The command qmap is the short form for ggmap(get_map(“”,…))
## Create the map for emission level above 0.55
Boston=qmap("boston",zoom=10,legend='topleft',extent='device')
Boston+geom_point(aes(x=LON,y=LAT,size=NOX),alpha=0.1,colour="#330000",data=AirPollution_abovemean)
## Map from URL : http://maps.googleapis.com/maps/api/staticmap?center=boston&zoom=10&size=640x640&scale=2&maptype=terrain&language=en-EN&sensor=false
## Information from URL : http://maps.googleapis.com/maps/api/geocode/json?address=boston&sensor=false
## Warning: `panel.margin` is deprecated. Please use `panel.spacing` property
## instead
The black zone is the high pollution zone and we can also see the minimum NOX emission level is starting from 0.6
## Create the map for emission level below 0.55
Boston+geom_point(aes(x=LON,y=LAT,size=NOX),colour="#66FF00",
data=AirPollution_belowmean)
## Warning: Removed 1 rows containing missing values (geom_point).
The green zone is the low pollution zone
## Combined plot of Pollution zone
Boston+geom_point(aes(x=LON,y=LAT,size=NOX),alpha=0.1,colour="#FF3300",
data=AirPollution_abovemean)+
geom_point(aes(x=LON,y=LAT,size=NOX),colour="#99CC00",
data=AirPollution_belowmean)
## Warning: Removed 1 rows containing missing values (geom_point).
## Pollution Zone # Area with High and low NOX emission level
## Create the density plot for the high Pollution zone
High_NOX<-stat_density2d(aes(x=LON,y=LAT,fill=..level..,alpha=..level..),
size=3,bins=8,data=AirPollution_abovemean,
geom='polygon')
Boston+scale_fill_continuous(guide = guide_legend(title = "Zone Level"))+High_NOX
## Create the density plot for the low Pollution zone
Low_NOX<-stat_density2d(aes(x=LON,y=LAT,fill=..level..,alpha=0.1),colour="#66CC66",
size=3,bins=3,data=AirPollution_belowmean,
geom='polygon')
Boston+scale_fill_continuous(guide = guide_legend(title = "Zone Level"))+Low_NOX
## Combine both zone
CZ<-Boston+scale_fill_continuous(guide = guide_legend(title = "Zone Level"))+High_NOX+Low_NOX
CZ
## Warning: Removed 1 rows containing non-finite values (stat_density2d).
## Warning: Removed 1 rows containing non-finite values (stat_density2d).
## Plot the Property Value for the Greater Boston City Here we will plot the property value for the entire Boston city and we will see the different valuation in two different zones of Pollution.
combined_df<-rbind(AirPollution_belowmean,AirPollution_abovemean)
## Plot the valuation of property for both the zone
CZ+geom_point(aes(x=LON,y=LAT,size=Price),
data=combined_df,colour="#990099",alpha=0.18)+scale_fill_continuous(guide = guide_legend(title = ""))
## Scale for 'fill' is already present. Adding another scale for 'fill',
## which will replace the existing scale.

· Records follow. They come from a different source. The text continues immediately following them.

/-- **The limit pins the shift.** If `θ(σ + P) = θ(σ)/c² + d` for `σ ≥ σ₀` and `θ(σ) → T` as
`σ → ∞`, then `d = T − T/c²`, i.e. `T − θ(σ + P) = (T − θ(σ))/c²` for every `σ ≥ σ₀`: the period
shift is the homothety of ratio `c⁻²` about `T`. [folklore] -/
theorem periodShift_eq_of_tendsto (hd : ∀ σ, σ₀ ≤ σ → θ (σ + P) = θ σ / c ^ 2 + d)
    (hT : Tendsto θ atTop (𝓝 T)) {σ : ℝ} (hσ : σ₀ ≤ σ) :
    T - θ (σ + P) = (T - θ σ) / c ^ 2 := by
  have h1 : Tendsto (fun s => θ (s + P)) atTop (𝓝 T) := hT.comp (tendsto_atTop_add_const_right _ P tendsto_id)
  have h2 : Tendsto (fun s => θ s / c ^ 2 + d) atTop (𝓝 (T / c ^ 2 + d)) :=
    (hT.div_const _).add_const d
  have h3 : Tendsto (fun s => θ (s + P)) atTop (𝓝 (T / c ^ 2 + d)) := by
    refine h2.congr' ?_
    filter_upwards [eventually_ge_atTop σ₀] with s hs
    exact (hd s hs).symm
  have hTd : T = T / c ^ 2 + d := tendsto_nhds_unique h1 h3
  rw [hd σ hσ, sub_div]
  linarith

/-- **The clock's physical time stays before the blow-up time**: a strictly increasing `θ` on
`σ ≥ σ₀` converging to `T` has `θ(σ) < T` for every `σ ≥ σ₀` (`P > 0` is used to step once
forward). [folklore] -/
theorem time_lt_blowupTime (hP : 0 < P) (hmono : StrictMonoOn θ (Ici σ₀))
    (hT : Tendsto θ atTop (𝓝 T)) {σ : ℝ} (hσ : σ₀ ≤ σ) : θ σ < T := by
  have hle : θ (σ + P) ≤ T := by
    refine ge_of_tendsto hT ?_
    filter_upwards [eventually_ge_atTop (σ + P)] with s hs
    exact hmono.monotoneOn (show σ + P ∈ Ici σ₀ by simp only [mem_Ici]; linarith)
      (show s ∈ Ici σ₀ by simp only [mem_Ici]; linarith) hs
  have hlt : θ σ < θ (σ + P) :=
    hmono (show σ ∈ Ici σ₀ from hσ) (show σ + P ∈ Ici σ₀ by simp only [mem_Ici]; linarith)
      (by linarith)
  exact lt_of_lt_of_le hlt hle

/-- **Bounded physical time ⇒ BACKWARD discrete self-similarity (`c > 1`).** If on `σ ≥ σ₀` the
clock is strictly increasing with `θ → T`, `ℓ(σ + P) = c·ℓ(σ)` with `c > 0`, and
`θ(σ + P) = θ(σ)/c² + d` (`P > 0`), then `1 < c`. (So `c = 1` — a time-periodic clock — and
`c < 1` — a forward / expanding DSS clock — have UNBOUNDED physical time: no blow-up.) [folklore] -/
theorem one_lt_scaleFactor (hP : 0 < P) (hmono : StrictMonoOn θ (Ici σ₀)) (hc : 0 < c)
    (hd : ∀ σ, σ₀ ≤ σ → θ (σ + P) = θ σ / c ^ 2 + d) (hT : Tendsto θ atTop (𝓝 T)) : 1 < c := by
  have hA : 0 < T - θ σ₀ := sub_pos.2 (time_lt_blowupTime hP hmono hT le_rfl)
  have hB : T - θ (σ₀ + P) = (T - θ σ₀) / c ^ 2 := periodShift_eq_of_tendsto hd hT le_rfl
  have hlt : θ σ₀ < θ (σ₀ + P) :=
    hmono (show σ₀ ∈ Ici σ₀ from self_mem_Ici) (show σ₀ + P ∈ Ici σ₀ by simp only [mem_Ici]; linarith)
      (by linarith)
  have hBA : (T - θ σ₀) / c ^ 2 < T - θ σ₀ := by rw [← hB]; linarith
  have hc2 : 1 < c ^ 2 := by
    by_contra h
    push Not at h
    have : T - θ σ₀ ≤ (T - θ σ₀) / c ^ 2 := by
      rw [le_div_iff₀ (by positivity)]
      nlinarith
    linarith
  nlinarith

/-- **`(T − θ)·ℓ²` is `P`-periodic** under `ℓ(σ + P) = c·ℓ(σ)` and `T − θ(σ + P) = (T − θ(σ))/c²`
(`c ≠ 0`): the «modulation relative to Leray», remaining time × squared velocity scale, takes the same
value one period later. [folklore] -/
theorem sub_time_mul_sq_add_period {σ : ℝ} (hc0 : c ≠ 0) (hc : ℓ (σ + P) = c * ℓ σ)
    (hfix : T - θ (σ + P) = (T - θ σ) / c ^ 2) :
    (T - θ (σ + P)) * ℓ (σ + P) ^ 2 = (T - θ σ) * ℓ σ ^ 2 := by
  rw [hfix, hc]
  field_simp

## Warning: Removed 1 rows containing non-finite values (stat_density2d).
## Warning: Removed 1 rows containing missing values (geom_point).

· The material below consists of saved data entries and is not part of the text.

/-- ★★ **THE POINTWISE FACE BOUND ON A CENTRE SEGMENT**: let `x_t := Lⁿa + t·e_μ` (`t < Lⁿ`) be the sites of a straight segment whose bonds `b_t = ⟨x_t, x_t + e_μ⟩` all lie inside ONE
centred level-`(n+1)` block, and let `W` obey the face letters `‖W(b_t) − 1‖ ≤ FB(m)` whenever `b_t` lies inside one centred level-`m` block, `1 ≤ m ≤ n + 1` (`FB ≥ 0`); then
`‖W(b_t) − 1‖ ≤ Σ_{m ≤ n} [Lᵐ ∣ t + 1 + c_m]·FB(m+1)` — the bond's merge level `m⋆ + 1` is witnessed by the divisibility at level `m⋆` (`dvd_of_flmZ_ne`; `Lᵐ ∣ Lⁿa_μ`).
[cite: Balaban1985RegularSpaces, (1.135) p.99, Lemma 1 p.79; Balaban1985Averaging, (166)–(167) p.44; Balaban1987RG1, (0.3) p.252] -/
theorem norm_sub_one_le_faceSum {L : ℕ} (hL : Odd L) (W : SiteZ d → Fin d → 𝔹ˣ) (n : ℕ) (a : SiteZ d) (μ : Fin d) (FB : ℕ → ℝ) (hFB : ∀ m, 0 ≤ FB m)
    (htop : ∀ t : ℕ, t < L ^ n → flmZ L (n + 1) (((L : ℤ) ^ n) • a + (t : ℤ) • e μ) = flmZ L (n + 1) (((L : ℤ) ^ n) • a + (t : ℤ) • e μ + e μ))
    (hface : ∀ m, 1 ≤ m → m ≤ n + 1 → ∀ t : ℕ, t < L ^ n →
      flmZ L m (((L : ℤ) ^ n) • a + (t : ℤ) • e μ) = flmZ L m (((L : ℤ) ^ n) • a + (t : ℤ) • e μ + e μ) →
      ‖((W (((L : ℤ) ^ n) • a + (t : ℤ) • e μ) μ : 𝔹ˣ) : 𝔹) - 1‖ ≤ FB m)
    (t : ℕ) (ht : t < L ^ n) :
    ‖((W (((L : ℤ) ^ n) • a + (t : ℤ) • e μ) μ : 𝔹ˣ) : 𝔹) - 1‖ ≤
      ∑ m ∈ Finset.range (n + 1), (if L ^ m ∣ t + 1 + ctrShift L m then FB (m + 1) else 0) := by
  classical
  set x : SiteZ d := ((L : ℤ) ^ n) • a + (t : ℤ) • e μ with hx
  have hex : ∃ m, flmZ L (m + 1) x = flmZ L (m + 1) (x + e μ) := ⟨n, htop t ht⟩
  set ms := Nat.find hex with hms
  have hms_spec : flmZ L (ms + 1) x = flmZ L (ms + 1) (x + e μ) := Nat.find_spec hex
  have hms_le : ms ≤ n := Nat.find_min' hex (htop t ht)
  have hW : ‖((W x μ : 𝔹ˣ) : 𝔹) - 1‖ ≤ FB (ms + 1) := hface (ms + 1) (by omega) (by omega) t ht hms_spec
  -- the `ms`-th indicator is on
  have hdvd : L ^ ms ∣ t + 1 + ctrShift L ms := by
    rcases Nat.eq_zero_or_pos ms with h0 | hpos
    · rw [h0, pow_zero]; exact one_dvd _
    · obtain ⟨m', hm'⟩ : ∃ m', ms = m' + 1 := ⟨ms - 1, by omega⟩
      have hne : flmZ L ms x ≠ flmZ L ms (x + e μ) := by
        rw [hm']
        exact Nat.find_min hex (show m' < Nat.find hex by omega)
      have hz := dvd_of_flmZ_ne hL ms x μ hne
      -- `x_μ = Lⁿa_μ + t` and `L^{ms} ∣ Lⁿ`
      have hxμ : x μ = (L : ℤ) ^ n * a μ + t := by
        simp only [hx, Pi.add_apply, Pi.smul_apply, smul_eq_mul, e_apply, if_true, mul_one]
      rw [hxμ] at hz
      have hLn : ((L : ℤ) ^ ms) ∣ (L : ℤ) ^ n * a μ := Dvd.dvd.mul_right (pow_dvd_pow _ hms_le) _
      have hz' : ((L : ℤ) ^ ms) ∣ ((t + 1 + ctrShift L ms : ℕ) : ℤ) := by
        have hsub := dvd_sub hz hLn
        have e1 : (L : ℤ) ^ n * a μ + t + 1 + (ctrShift L ms : ℤ) - (L : ℤ) ^ n * a μ = ((t + 1 + ctrShift L ms : ℕ) : ℤ) := by push_cast; ring
        rwa [e1] at hsub
      exact_mod_cast hz'
  calc ‖((W x μ : 𝔹ˣ) : 𝔹) - 1‖ ≤ FB (ms + 1) := hW
    _ = (if L ^ ms ∣ t + 1 + ctrShift L ms then FB (ms + 1) else 0) := by rw [if_pos hdvd]
    _ ≤ ∑ m ∈ Finset.range (n + 1), (if L ^ m ∣ t + 1 + ctrShift L m then FB (m + 1) else 0) := by
        refine Finset.single_le_sum (f := fun m => if L ^ m ∣ t + 1 + ctrShift L m then FB (m + 1) else 0) (fun m _ => ?_)
          (Finset.mem_range.2 (by omega))
        split_ifs
        · exact hFB _
        · exact le_rfl

/-- ★★★ **FACE COUNTING ALONG A CENTRE SEGMENT**: under the hypotheses of `norm_sub_one_le_faceSum`, the segment sum obeys
`Σ_{t<Lⁿ} ‖W(b_t) − 1‖ ≤ Σ_{m≤n} L^{n−m}·FB(m+1)` — exactly `L^{n−m}` of the `Lⁿ` bonds cross a level-`m` face (`card_filter_dvd_le` at `Lⁿ = L^{n−m}·Lᵐ`).
[cite: Balaban1985RegularSpaces, (1.135) p.99, Lemma 1 p.79, p.87 (proof of (1.65)); Balaban1985Averaging, (166)–(167) p.44, (180)–(182) p.46; Balaban1987RG1, (0.3) p.252] -/
theorem sum_segment_le_faceCount {L : ℕ} (hL : Odd L) (W : SiteZ d → Fin d → 𝔹ˣ) (n : ℕ) (a : SiteZ d) (μ : Fin d) (FB : ℕ → ℝ) (hFB : ∀ m, 0 ≤ FB m)
    (htop : ∀ t : ℕ, t < L ^ n → flmZ L (n + 1) (((L : ℤ) ^ n) • a + (t : ℤ) • e μ) = flmZ L (n + 1) (((L : ℤ) ^ n) • a + (t : ℤ) • e μ + e μ))
    (hface : ∀ m, 1 ≤ m → m ≤ n + 1 → ∀ t : ℕ, t < L ^ n →
      flmZ L m (((L : ℤ) ^ n) • a + (t : ℤ) • e μ) = flmZ L m (((L : ℤ) ^ n) • a + (t : ℤ) • e μ + e μ) →
      ‖((W (((L : ℤ) ^ n) • a + (t : ℤ) • e μ) μ : 𝔹ˣ) : 𝔹) - 1‖ ≤ FB m) :
    ∑ t ∈ Finset.range (L ^ n), ‖((W (((L : ℤ) ^ n) • a + (t : ℤ) • e μ) μ : 𝔹ˣ) : 𝔹) - 1‖ ≤
      ∑ m ∈ Finset.range (n + 1), (L : ℝ) ^ (n - m) * FB (m + 1) := by
  classical
  calc ∑ t ∈ Finset.range (L ^ n), ‖((W (((L : ℤ) ^ n) • a + (t : ℤ) • e μ) μ : 𝔹ˣ) : 𝔹) - 1‖
      ≤ ∑ t ∈ Finset.range (L ^ n), ∑ m ∈ Finset.range (n + 1), (if L ^ m ∣ t + 1 + ctrShift L m then FB (m + 1) else 0) :=
        Finset.sum_le_sum fun t ht => norm_sub_one_le_faceSum hL W n a μ FB hFB htop hface t (Finset.mem_range.1 ht)
    _ = ∑ m ∈ Finset.range (n + 1), ∑ t ∈ Finset.range (L ^ n), (if L ^ m ∣ t + 1 + ctrShift L m then FB (m + 1) else 0) := Finset.sum_comm
    _ = ∑ m ∈ Finset.range (n + 1), (((Finset.range (L ^ n)).filter (fun t => L ^ m ∣ t + 1 + ctrShift L m)).card : ℝ) * FB (m + 1) := by
        refine Finset.sum_congr rfl fun m _ => ?_
        rw [Finset.sum_ite, Finset.sum_const_zero, add_zero, Finset.sum_const, nsmul_eq_mul]
    _ ≤ ∑ m ∈ Finset.range (n + 1), (L : ℝ) ^ (n - m) * FB (m + 1) := by
        refine Finset.sum_le_sum fun m hm => ?_
        have hmn : m ≤ n := by have := Finset.mem_range.1 hm; omega
        refine mul_le_mul_of_nonneg_right ?_ (hFB _)
        have hsplit : L ^ n = L ^ (n - m) * L ^ m := by rw [← pow_add, Nat.sub_add_cancel hmn]
        have hcard := card_filter_dvd_le (L ^ m) (1 + ctrShift L m) (L ^ (n - m))
        rw [← hsplit] at hcard
        have hcard' : ((Finset.range (L ^ n)).filter (fun t => L ^ m ∣ t + 1 + ctrShift L m)).card ≤ L ^ (n - m) := by
          have heq : ((Finset.range (L ^ n)).filter (fun t => L ^ m ∣ t + 1 + ctrShift L m)) =
              ((Finset.range (L ^ n)).filter (fun t => L ^ m ∣ t + (1 + ctrShift L m))) := by
            refine Finset.filter_congr fun t _ => ?_
            rw [add_assoc]
          rw [heq]; exact hcard
        exact_mod_cast hcard'

end FaceCount

/-! ## §3  The closed form of the face count for geometric face letters -/

/-- `2·Σ_{m ≤ n} Lᵐ ≤ 3·Lⁿ` for `L ≥ 3`. [folklore] -/
private theorem two_mul_geom_le {L : ℕ} (hL : 3 ≤ L) : ∀ n : ℕ, 2 * ∑ m ∈ Finset.range (n + 1), (L : ℝ) ^ m ≤ 3 * (L : ℝ) ^ n
  | 0 => by norm_num
  | n + 1 => by
    have ih := two_mul_geom_le hL n
    have hL3 : (3 : ℝ) ≤ L := by exact_mod_cast hL
    have h0 : (0 : ℝ) ≤ (L : ℝ) ^ n := by positivity
    rw [Finset.sum_range_succ, mul_add, pow_succ]
    nlinarith [mul_le_mul_of_nonneg_left hL3 h0]

/-- ★ **THE CLOSED FORM OF THE FACE COUNT**: with geometric face letters `FB(m) = C·(Lᵐ)²·P` (`C, P ≥ 0`, `L ≥ 3`):
`Σ_{m ≤ n} L^{n−m}·FB(m+1) = C·P·L^{n+2}·Σ_{m≤n} Lᵐ ≤ (3∕2)·C·P·(L^{n+1})²`. [cite: Balaban1985RegularSpaces, p.87 (the geometric series of (1.65)), (1.130) p.99] -/
theorem faceCount_closed_form {L : ℕ} (hL : 3 ≤ L) {C P : ℝ} (hC : 0 ≤ C) (hP : 0 ≤ P) (n : ℕ) :
    ∑ m ∈ Finset.range (n + 1), (L : ℝ) ^ (n - m) * (C * ((L : ℝ) ^ (m + 1)) ^ 2 * P) ≤ 3 / 2 * C * P * ((L : ℝ) ^ (n + 1)) ^ 2 := by
  have hterm : ∀ m ∈ Finset.range (n + 1), (L : ℝ) ^ (n - m) * (C * ((L : ℝ) ^ (m + 1)) ^ 2 * P) = (C * P * (L : ℝ) ^ (n + 2)) * (L : ℝ) ^ m := by
    intro m hm
    have hmn : m ≤ n := by have := Finset.mem_range.1 hm; omega
    have hpow : (L : ℝ) ^ (n - m) * ((L : ℝ) ^ (m + 1)) ^ 2 = (L : ℝ) ^ (n + 2) * (L : ℝ) ^ m := by
      rw [← pow_mul, ← pow_add, ← pow_add]
      congr 1
      omega
    calc (L : ℝ) ^ (n - m) * (C * ((L : ℝ) ^ (m + 1)) ^ 2 * P) = C * P * ((L : ℝ) ^ (n - m) * ((L : ℝ) ^ (m + 1)) ^ 2) := by ring
      _ = (C * P * (L : ℝ) ^ (n + 2)) * (L : ℝ) ^ m := by rw [hpow]; ring
  rw [Finset.sum_congr rfl hterm, ← Finset.mul_sum]
  have hg := two_mul_geom_le hL n
  have hc0 : 0 ≤ C * P * (L : ℝ) ^ (n + 2) := by positivity
  have hsq : ((L : ℝ) ^ (n + 1)) ^ 2 = (L : ℝ) ^ (n + 2) * (L : ℝ) ^ n := by ring
  rw [hsq]
  nlinarith [mul_le_mul_of_nonneg_left hg hc0]

/-! ## §4  The carrier read: `W := U₀″ = c.dprime V` under a dented cell -/

section Carrier

variable {𝔸 : Type*} [CStarAlgebra 𝔸] [Nontrivial 𝔸]
variable {L K : ℕ} {Ω : ℕ → Set (SiteZ d)}

/-- **`U₀″ = cutFixedZ …` IS UNITARY-VALUED** whenever `U₀` is (the (1.15)-gauge `localGaugeZ` is unitary-valued: `B8Ineq128Rec.gaugeFix_global` on the clamp; the cut-off keeps `1`
outside). [cite: Balaban1985RegularSpaces, (1.132) p.99, p.98; Balaban1985Averaging, Prop. 2 p.26; Balaban1987RG1, (0.4) p.253] -/
theorem cutFixedZ_mem_unitaryUnits {s : ℕ} (hLs : L = 2 * s + 1) (hL : 2 ≤ L) (k : ℕ) (U : SiteZ d → Fin d → 𝔸ˣ) (hU : ∀ x κ, U x κ ∈ unitaryUnits 𝔸)
    {α₀ : ℝ} (hα : 0 < α₀) (hα3 : C0Z d * (α₀ * (L : ℝ) ^ 2) ≤ 1 / 3) (hα2 : 2 * (α₀ * (L : ℝ) ^ 2) ≤ c2' d L)
    (lo hi : SiteZ d) (hlohi : lo ≤ hi) (h17 : pdevOn (tlo L lo k) (thi L hi k) U < α₀ * (L : ℝ) ^ 2 * (((L : ℝ) ^ k)⁻¹) ^ 2) (y : SiteZ d)
    (x : SiteZ d) (κ : Fin d) : cutFixedZ L lo hi U k y x κ ∈ unitaryUnits 𝔸 := by
  have hG := avgClosedZ_unitaryUnits (𝔸 := 𝔸) d L
  have hUU : ∀ x κ, U x κ ∈ U1 𝔸 := fun x κ => hG.le_U1 (hU x κ)
  have hkk : ∀ i, tlo L lo k i ≤ thi L hi k i := tlo_le_thi L hlohi k
  have hUcG : ∀ x κ, clampCfg (tlo L lo k) (thi L hi k) U x κ ∈ unitaryUnits 𝔸 := clampCfg_mem hU
  have h17c : B7Prop2Explicit.pdev (clampCfg (tlo L lo k) (thi L hi k) U) < α₀ * (L : ℝ) ^ 2 * (((L : ℝ) ^ k)⁻¹) ^ 2 :=
    (pdev_clampCfg_le hkk hUU).trans_lt h17
  obtain ⟨huG, -, -, -, -, -⟩ := gaugeFix_global hLs hL hG k _ hUcG hα hα3 hα2 h17c y
  exact cutCfg_mem (gaugeAct_mem_of hU huG) x κ

/-- ★★★ **THE CARRIER READ: THE CENTRE-SEGMENT SUMS OF `U₀″ = c.dprime V` UNDER A DENTED CELL ARE GEOMETRIC** — for a dented record cube `c` (odd `L = 2s+1 ≥ 3`, `d ≥ 1`), `V` unitary in
`𝔄_k({Ω_j}, α₀)` («□̃ ⊂ Ω_{k−1}» is `c.tcube_sub`), the record's Prop.-1 smallness and `11d²L²α₀ ≤ 1∕6`; a cell `y ∈ Λ′_j` (`1 ≤ j ≤ k`), `n < j`, a level-`(n+1)` point `z` under `y`
(depth `j − (n+1)`) and adjacent `a, a + e_μ ∈ B(z)`: `Σ_{t<Lⁿ} ‖U₀″(Lⁿa + t·e_μ, μ) − 1‖ ≤ (3∕2)·(9d² + 4ds)·α₀·(L^{n+1})²·(L^k)^{−2}` — the face letters of `B8Ineq130FaceRec` counted
along the segment (every bond of it lies under `y`, hence in `□̃`, and inside the level-`(n+1)` block of `z`).
[cite: Balaban1985RegularSpaces, (1.133) p.99, (1.130) p.99, Lemma 1 p.79, (1.135) p.99; Balaban1985Averaging, (166)–(167) p.44; Balaban1985Variational, (148)–(150) p.301; Balaban1987RG1, (0.3)–(0.4) pp.252–253] -/
theorem sum_segment_dprime_le {s : ℕ} (hLs : L = 2 * s + 1) (hs : 1 ≤ s) (hd : 1 ≤ d) (c : CubeB8DZ d L K Ω)
    (V : SiteZ d → Fin d → 𝔸ˣ) (hV : ∀ x κ, V x κ ∈ unitaryUnits 𝔸) {η α₀ : ℝ} (hα : 0 < α₀)
    (hα3 : C0Z d * (α₀ * (L : ℝ) ^ 2) ≤ 1 / 3) (hα2 : 2 * (α₀ * (L : ℝ) ^ 2) ≤ c2' d L) (hsmall : 11 * (d : ℝ) ^ 2 * (L : ℝ) ^ 2 * α₀ ≤ 1 / 6)
    (hA : InAk L c.k η α₀ Ω V)
    {j : ℕ} (hjk : j ≤ c.k) {y : SiteZ d} (hy : y ∈ c.lamS j)
    {n : ℕ} (hn : n < j) {z : SiteZ d} (hz : UnderZ L (j - (n + 1)) y z) {a : SiteZ d} {μ : Fin d} (ha : UnderZ L 1 z a) (ha' : UnderZ L 1 z (a + e μ)) :
    ∑ t ∈ Finset.range (L ^ n), ‖((c.dprime V (((L : ℤ) ^ n) • a + (t : ℤ) • e μ) μ : 𝔸ˣ) : 𝔸) - 1‖ ≤
      3 / 2 * ((9 * (d : ℝ) ^ 2 + 4 * d * s) * α₀) * (((L : ℝ) ^ c.k)⁻¹) ^ 2 * ((L : ℝ) ^ (n + 1)) ^ 2 := by
  have hL : Odd L := ⟨s, hLs⟩
  have h3L : 3 ≤ L := by omega
  have hL2 : 2 ≤ L := by omega
  have hL1 : 1 ≤ L := by omega
  have hM1 : 1 ≤ c.M := le_trans (le_trans hL1 c.L_le_ρ) c.ρ_le_M
  have hG := avgClosedZ_unitaryUnits (𝔸 := 𝔸) d L
  have hdepth : j - (n + 1) + (n + 1) = j := by omega
  -- the bonds of the segment: under `y` (depth `j`), hence in `□̃`; inside the level-`(n+1)` block of `z`
  have hseg : ∀ t : ℕ, t ≤ L ^ n → UnderZ L (n + 1) z (((L : ℤ) ^ n) • a + (t : ℤ) • e μ) := fun t ht => underZ_succ_segment hL ha ha' ht
  have hsegy : ∀ t : ℕ, t ≤ L ^ n → UnderZ L j y (((L : ℤ) ^ n) • a + (t : ℤ) • e μ) := fun t ht => by
    have h := underZ_add hL hz (hseg t ht); rwa [hdepth] at h
  have hsucc : ∀ t : ℕ, ((L : ℤ) ^ n) • a + (t : ℤ) • e μ + e μ = ((L : ℤ) ^ n) • a + (((t + 1 : ℕ)) : ℤ) • e μ := fun t => by
    push_cast; rw [add_smul, one_smul, add_assoc]
  have htop : ∀ t : ℕ, t < L ^ n → flmZ L (n + 1) (((L : ℤ) ^ n) • a + (t : ℤ) • e μ) = flmZ L (n + 1) (((L : ℤ) ^ n) • a + (t : ℤ) • e μ + e μ) := by
    intro t ht
    rw [(underZ_iff_flmZ_eq hL (n + 1) z _).1 (hseg t ht.le), hsucc, (underZ_iff_flmZ_eq hL (n + 1) z _).1 (hseg (t + 1) ht)]
  -- (1.7) on `□̃` from `V ∈ 𝔄_k` and «□̃ ⊂ Ω_{k−1}»
  have hΩ : ∃ l, l ≤ c.k ∧ c.k ≤ l + 1 ∧ ∀ x, InBox (tlo L (tLo c.a c.ρ) c.k) (thi L (tHi c.a c.M c.ρ) c.k) x → x ∈ Ω l :=
    ⟨c.k - 1, Nat.sub_le _ _, by omega, fun x hx => c.tcube_sub hx⟩
  have h17 := pdevOn_lt_of_inAk_box hL1 hα hA hΩ
  -- the face letters of `U₀″` at the bonds of the segment
  have hface : ∀ m, 1 ≤ m → m ≤ n + 1 → ∀ t : ℕ, t < L ^ n →
      flmZ L m (((L : ℤ) ^ n) • a + (t : ℤ) • e μ) = flmZ L m (((L : ℤ) ^ n) • a + (t : ℤ) • e μ + e μ) →
      ‖((c.dprime V (((L : ℤ) ^ n) • a + (t : ℤ) • e μ) μ : 𝔸ˣ) : 𝔸) - 1‖ ≤ (9 * (d : ℝ) ^ 2 + 4 * d * s) * α₀ * (((L : ℝ) ^ m) ^ 2 * (((L : ℝ) ^ c.k)⁻¹) ^ 2) := by
    intro m hm1 hmn t ht hfl
    obtain ⟨m₀, rfl⟩ : ∃ m₀, m = m₀ + 1 := ⟨m - 1, by omega⟩
    have hx := inBox_tcube_of_underZ_lamS hL hL2 c hjk hy (hsegy t ht.le)
    have hx' := inBox_tcube_of_underZ_lamS hL hL2 c hjk hy (hsegy (t + 1) ht)
    rw [← hsucc] at hx'
    exact norm_cutFixedZ_sub_one_le_face hLs hs hd hG c.k V hV hα hα3 hα2 (tLo c.a c.ρ) (tHi c.a c.M c.ρ) (tLo_le_tHi hM1) h17 hsmall (ctr c.a c.M)
      (show m₀ + 1 ≤ c.k by omega) _ μ (fun i => (hx i).1) (fun i => (hx' i).2) hfl
  have hC : 0 ≤ (9 * (d : ℝ) ^ 2 + 4 * d * s) * α₀ := by positivity
  have hP : 0 ≤ (((L : ℝ) ^ c.k)⁻¹) ^ 2 := by positivity
  refine (sum_segment_le_faceCount hL (c.dprime V) n a μ (fun m => (9 * (d : ℝ) ^ 2 + 4 * d * s) * α₀ * (((L : ℝ) ^ m) ^ 2 * (((L : ℝ) ^ c.k)⁻¹) ^ 2))
    (fun m => by positivity) htop hface).trans ?_
  have h := faceCount_closed_form h3L hC hP n
  refine le_trans (le_of_eq (Finset.sum_congr rfl fun m _ => by ring)) (h.trans (le_of_eq (by ring)))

There are other style of map in ggmap(). Please check the other maps by using the below commands,
Longest form
You can use the same data set and plot it on the differnt style of map. Remember each style has it own purpose. For instance, you can use the Indus and ZN parameter in #stamen style to better understand the industrial zone of the Boston city.